• Assigned task: Only one stretch of the data below is wanted: the lines from the one with "open Classical" through the one with "Proof: expand both", repeated exactly.

-------- Records supplied --------

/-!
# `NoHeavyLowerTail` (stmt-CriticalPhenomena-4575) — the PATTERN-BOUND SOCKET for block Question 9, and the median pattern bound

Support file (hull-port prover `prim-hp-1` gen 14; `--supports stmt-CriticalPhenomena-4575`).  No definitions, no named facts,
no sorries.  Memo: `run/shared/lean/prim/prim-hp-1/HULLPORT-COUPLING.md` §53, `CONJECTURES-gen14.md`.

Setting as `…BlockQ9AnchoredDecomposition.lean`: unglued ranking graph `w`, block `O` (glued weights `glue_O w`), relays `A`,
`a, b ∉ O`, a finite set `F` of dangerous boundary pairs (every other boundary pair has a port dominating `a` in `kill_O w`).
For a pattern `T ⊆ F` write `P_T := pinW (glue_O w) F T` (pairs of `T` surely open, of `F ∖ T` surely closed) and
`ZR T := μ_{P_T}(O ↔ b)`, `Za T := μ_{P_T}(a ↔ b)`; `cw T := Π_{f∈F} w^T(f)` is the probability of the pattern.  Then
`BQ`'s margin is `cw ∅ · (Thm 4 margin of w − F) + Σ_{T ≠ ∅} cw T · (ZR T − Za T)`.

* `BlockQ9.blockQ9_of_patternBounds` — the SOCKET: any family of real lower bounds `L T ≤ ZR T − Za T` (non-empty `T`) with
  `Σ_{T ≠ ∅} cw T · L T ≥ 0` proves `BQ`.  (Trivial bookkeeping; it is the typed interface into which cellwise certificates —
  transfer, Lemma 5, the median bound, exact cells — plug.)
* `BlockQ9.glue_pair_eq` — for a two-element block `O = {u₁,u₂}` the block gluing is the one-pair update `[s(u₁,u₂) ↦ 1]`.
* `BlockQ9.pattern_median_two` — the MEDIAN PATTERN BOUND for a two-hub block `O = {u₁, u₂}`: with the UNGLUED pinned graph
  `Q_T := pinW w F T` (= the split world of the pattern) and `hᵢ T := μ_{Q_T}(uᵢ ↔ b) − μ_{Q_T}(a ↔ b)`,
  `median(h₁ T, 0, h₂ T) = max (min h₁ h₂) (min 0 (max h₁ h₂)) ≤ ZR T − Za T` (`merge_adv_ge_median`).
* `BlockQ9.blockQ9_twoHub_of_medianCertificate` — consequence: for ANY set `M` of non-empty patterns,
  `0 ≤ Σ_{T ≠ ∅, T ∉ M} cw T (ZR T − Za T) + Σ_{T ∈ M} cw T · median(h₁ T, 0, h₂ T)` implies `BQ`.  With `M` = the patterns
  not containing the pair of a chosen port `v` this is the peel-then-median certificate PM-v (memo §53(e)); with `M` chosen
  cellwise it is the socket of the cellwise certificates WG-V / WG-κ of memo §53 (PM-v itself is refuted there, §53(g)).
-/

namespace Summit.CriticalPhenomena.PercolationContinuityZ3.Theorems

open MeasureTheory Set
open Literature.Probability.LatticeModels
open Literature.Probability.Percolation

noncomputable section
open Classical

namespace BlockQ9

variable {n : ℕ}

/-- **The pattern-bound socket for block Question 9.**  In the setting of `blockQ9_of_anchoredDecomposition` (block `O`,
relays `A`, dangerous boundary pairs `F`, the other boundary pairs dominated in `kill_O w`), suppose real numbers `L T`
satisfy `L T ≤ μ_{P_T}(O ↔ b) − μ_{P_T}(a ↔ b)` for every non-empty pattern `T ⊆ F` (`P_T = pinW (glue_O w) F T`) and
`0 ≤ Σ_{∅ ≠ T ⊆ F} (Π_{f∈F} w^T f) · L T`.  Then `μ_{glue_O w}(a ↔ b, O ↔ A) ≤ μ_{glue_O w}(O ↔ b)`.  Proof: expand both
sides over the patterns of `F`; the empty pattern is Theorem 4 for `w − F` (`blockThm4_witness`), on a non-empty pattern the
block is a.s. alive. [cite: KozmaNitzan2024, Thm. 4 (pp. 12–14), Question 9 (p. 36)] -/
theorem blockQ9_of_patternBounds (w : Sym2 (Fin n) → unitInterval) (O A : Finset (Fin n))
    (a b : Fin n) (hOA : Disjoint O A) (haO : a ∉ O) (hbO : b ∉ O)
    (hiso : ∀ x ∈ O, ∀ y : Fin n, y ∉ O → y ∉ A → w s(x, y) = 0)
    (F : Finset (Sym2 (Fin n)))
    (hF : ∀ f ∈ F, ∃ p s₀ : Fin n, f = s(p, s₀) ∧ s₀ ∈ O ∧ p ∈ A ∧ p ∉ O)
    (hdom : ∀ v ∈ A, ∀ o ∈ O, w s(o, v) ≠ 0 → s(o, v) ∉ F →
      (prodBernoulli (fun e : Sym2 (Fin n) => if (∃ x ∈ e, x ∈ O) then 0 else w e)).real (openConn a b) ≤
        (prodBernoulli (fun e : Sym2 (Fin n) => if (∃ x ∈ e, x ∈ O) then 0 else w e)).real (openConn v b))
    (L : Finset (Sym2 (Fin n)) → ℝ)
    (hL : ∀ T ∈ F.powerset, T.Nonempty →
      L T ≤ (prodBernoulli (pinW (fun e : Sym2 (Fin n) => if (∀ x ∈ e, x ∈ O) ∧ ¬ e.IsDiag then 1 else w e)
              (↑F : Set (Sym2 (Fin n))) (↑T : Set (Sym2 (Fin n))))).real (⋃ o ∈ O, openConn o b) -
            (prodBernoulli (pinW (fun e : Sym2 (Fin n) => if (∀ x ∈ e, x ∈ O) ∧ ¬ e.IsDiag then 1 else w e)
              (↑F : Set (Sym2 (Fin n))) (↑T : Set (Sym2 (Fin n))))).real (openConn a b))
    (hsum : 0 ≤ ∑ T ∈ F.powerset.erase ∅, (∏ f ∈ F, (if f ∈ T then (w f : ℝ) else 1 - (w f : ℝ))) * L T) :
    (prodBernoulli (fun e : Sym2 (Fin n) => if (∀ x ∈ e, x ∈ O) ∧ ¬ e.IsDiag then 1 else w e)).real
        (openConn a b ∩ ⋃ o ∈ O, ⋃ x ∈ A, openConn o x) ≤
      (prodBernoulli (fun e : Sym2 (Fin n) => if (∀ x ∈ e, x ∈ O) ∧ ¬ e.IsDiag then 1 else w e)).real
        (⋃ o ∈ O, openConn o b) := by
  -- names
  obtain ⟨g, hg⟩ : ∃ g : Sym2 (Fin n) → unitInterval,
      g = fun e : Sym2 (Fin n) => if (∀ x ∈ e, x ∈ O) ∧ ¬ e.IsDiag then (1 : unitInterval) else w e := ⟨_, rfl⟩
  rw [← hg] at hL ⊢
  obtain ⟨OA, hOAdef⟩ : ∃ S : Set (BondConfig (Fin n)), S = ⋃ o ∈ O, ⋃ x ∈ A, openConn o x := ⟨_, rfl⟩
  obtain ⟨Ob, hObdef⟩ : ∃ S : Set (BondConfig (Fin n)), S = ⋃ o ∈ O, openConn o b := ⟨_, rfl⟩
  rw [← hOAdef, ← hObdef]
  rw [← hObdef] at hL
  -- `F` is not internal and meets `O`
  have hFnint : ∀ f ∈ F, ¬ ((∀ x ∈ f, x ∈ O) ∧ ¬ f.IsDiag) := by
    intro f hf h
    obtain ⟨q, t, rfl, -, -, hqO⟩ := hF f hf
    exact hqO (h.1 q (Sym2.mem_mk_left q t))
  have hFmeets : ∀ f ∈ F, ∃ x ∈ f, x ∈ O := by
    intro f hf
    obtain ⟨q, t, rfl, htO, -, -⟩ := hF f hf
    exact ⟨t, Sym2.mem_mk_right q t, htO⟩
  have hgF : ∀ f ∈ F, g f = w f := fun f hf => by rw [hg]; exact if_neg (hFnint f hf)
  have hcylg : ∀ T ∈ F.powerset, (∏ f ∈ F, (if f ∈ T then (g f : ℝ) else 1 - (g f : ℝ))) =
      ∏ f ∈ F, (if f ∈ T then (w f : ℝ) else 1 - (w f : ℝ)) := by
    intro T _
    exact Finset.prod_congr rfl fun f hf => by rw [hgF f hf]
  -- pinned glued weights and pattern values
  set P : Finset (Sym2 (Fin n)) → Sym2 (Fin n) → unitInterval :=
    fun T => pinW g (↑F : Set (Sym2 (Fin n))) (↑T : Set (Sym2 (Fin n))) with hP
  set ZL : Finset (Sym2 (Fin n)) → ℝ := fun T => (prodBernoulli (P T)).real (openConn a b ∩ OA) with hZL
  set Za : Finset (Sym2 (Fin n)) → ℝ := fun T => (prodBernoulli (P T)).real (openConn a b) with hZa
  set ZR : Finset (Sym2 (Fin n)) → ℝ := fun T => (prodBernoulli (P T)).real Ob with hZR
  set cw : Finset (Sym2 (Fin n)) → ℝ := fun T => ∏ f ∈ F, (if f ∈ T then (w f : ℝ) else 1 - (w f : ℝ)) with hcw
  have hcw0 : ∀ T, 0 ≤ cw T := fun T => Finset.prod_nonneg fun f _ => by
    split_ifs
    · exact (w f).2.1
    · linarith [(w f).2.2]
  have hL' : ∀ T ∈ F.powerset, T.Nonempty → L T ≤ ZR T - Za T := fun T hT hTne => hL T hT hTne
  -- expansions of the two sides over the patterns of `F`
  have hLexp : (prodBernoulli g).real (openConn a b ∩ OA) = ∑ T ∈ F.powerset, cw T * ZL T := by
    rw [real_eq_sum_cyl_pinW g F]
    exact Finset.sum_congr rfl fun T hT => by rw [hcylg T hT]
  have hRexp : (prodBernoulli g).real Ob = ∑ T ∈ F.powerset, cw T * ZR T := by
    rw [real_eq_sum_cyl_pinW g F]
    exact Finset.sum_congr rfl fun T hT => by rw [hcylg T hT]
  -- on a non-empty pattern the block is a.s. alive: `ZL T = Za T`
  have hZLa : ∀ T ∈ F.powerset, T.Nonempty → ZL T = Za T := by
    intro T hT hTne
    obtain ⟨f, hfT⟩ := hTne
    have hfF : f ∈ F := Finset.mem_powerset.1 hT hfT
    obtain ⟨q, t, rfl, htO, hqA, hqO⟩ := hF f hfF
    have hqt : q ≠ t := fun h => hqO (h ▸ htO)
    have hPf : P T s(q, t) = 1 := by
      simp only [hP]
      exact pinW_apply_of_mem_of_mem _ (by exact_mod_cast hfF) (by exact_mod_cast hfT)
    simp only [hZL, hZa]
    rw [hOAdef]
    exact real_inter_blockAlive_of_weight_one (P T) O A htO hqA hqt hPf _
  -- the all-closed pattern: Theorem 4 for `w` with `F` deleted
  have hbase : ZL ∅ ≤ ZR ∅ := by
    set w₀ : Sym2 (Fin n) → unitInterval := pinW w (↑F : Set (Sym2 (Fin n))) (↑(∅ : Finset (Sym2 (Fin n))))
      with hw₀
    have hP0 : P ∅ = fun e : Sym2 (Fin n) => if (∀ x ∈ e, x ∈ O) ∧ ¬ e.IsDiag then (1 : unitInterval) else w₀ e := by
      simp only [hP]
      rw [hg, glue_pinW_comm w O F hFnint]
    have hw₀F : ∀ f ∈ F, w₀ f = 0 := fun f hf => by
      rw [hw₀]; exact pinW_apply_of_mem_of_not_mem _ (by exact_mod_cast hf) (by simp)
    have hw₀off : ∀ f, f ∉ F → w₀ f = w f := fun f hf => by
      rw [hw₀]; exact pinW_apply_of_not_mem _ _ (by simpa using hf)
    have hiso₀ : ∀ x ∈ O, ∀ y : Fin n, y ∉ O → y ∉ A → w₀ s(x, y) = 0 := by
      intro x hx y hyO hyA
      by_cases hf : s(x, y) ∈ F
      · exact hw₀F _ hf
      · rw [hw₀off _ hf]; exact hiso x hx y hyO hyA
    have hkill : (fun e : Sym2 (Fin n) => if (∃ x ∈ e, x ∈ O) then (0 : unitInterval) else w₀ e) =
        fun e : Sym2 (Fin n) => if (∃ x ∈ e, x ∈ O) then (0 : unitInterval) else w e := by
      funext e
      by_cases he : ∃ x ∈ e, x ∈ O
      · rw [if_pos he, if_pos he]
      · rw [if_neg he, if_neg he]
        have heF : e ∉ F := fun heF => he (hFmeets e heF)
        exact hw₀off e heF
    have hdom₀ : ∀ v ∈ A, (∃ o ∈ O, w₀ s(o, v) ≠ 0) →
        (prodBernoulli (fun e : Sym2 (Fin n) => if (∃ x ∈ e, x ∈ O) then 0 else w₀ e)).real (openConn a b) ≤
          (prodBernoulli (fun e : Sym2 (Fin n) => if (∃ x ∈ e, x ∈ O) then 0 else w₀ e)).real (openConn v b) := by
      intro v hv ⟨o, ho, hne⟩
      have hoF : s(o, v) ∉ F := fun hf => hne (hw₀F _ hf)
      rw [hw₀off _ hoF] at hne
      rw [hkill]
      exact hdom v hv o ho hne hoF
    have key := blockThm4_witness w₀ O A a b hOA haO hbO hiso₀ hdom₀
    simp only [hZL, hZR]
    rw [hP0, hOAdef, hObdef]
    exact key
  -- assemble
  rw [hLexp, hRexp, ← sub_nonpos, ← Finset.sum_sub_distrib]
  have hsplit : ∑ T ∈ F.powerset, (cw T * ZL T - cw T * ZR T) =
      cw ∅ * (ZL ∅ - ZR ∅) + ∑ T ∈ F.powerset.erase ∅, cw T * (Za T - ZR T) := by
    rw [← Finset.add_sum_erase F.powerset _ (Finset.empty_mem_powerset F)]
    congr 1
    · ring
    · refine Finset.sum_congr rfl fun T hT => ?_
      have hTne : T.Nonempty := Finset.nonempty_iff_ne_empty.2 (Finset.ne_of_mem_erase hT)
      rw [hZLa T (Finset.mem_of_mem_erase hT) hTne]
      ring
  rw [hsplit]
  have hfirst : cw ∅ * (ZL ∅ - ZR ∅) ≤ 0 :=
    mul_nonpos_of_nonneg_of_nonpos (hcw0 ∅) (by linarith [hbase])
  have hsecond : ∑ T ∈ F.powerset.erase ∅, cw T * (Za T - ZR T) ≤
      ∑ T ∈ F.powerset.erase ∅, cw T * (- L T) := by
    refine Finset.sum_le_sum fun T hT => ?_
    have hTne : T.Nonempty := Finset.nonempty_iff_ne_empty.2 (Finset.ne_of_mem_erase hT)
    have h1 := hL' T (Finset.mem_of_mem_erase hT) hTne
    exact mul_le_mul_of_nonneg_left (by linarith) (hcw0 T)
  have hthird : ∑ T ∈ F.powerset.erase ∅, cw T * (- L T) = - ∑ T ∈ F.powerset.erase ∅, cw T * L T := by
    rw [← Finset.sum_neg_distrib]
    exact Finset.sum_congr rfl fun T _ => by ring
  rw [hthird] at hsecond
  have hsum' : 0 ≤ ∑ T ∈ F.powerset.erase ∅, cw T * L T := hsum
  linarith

--------

• Problem solution:
open Classical

namespace BlockQ9

variable {n : ℕ}

/-- **The pattern-bound socket for block Question 9.**  In the setting of `blockQ9_of_anchoredDecomposition` (block `O`,
relays `A`, dangerous boundary pairs `F`, the other boundary pairs dominated in `kill_O w`), suppose real numbers `L T`
satisfy `L T ≤ μ_{P_T}(O ↔ b) − μ_{P_T}(a ↔ b)` for every non-empty pattern `T ⊆ F` (`P_T = pinW (glue_O w) F T`) and
`0 ≤ Σ_{∅ ≠ T ⊆ F} (Π_{f∈F} w^T f) · L T`.  Then `μ_{glue_O w}(a ↔ b, O ↔ A) ≤ μ_{glue_O w}(O ↔ b)`.  Proof: expand both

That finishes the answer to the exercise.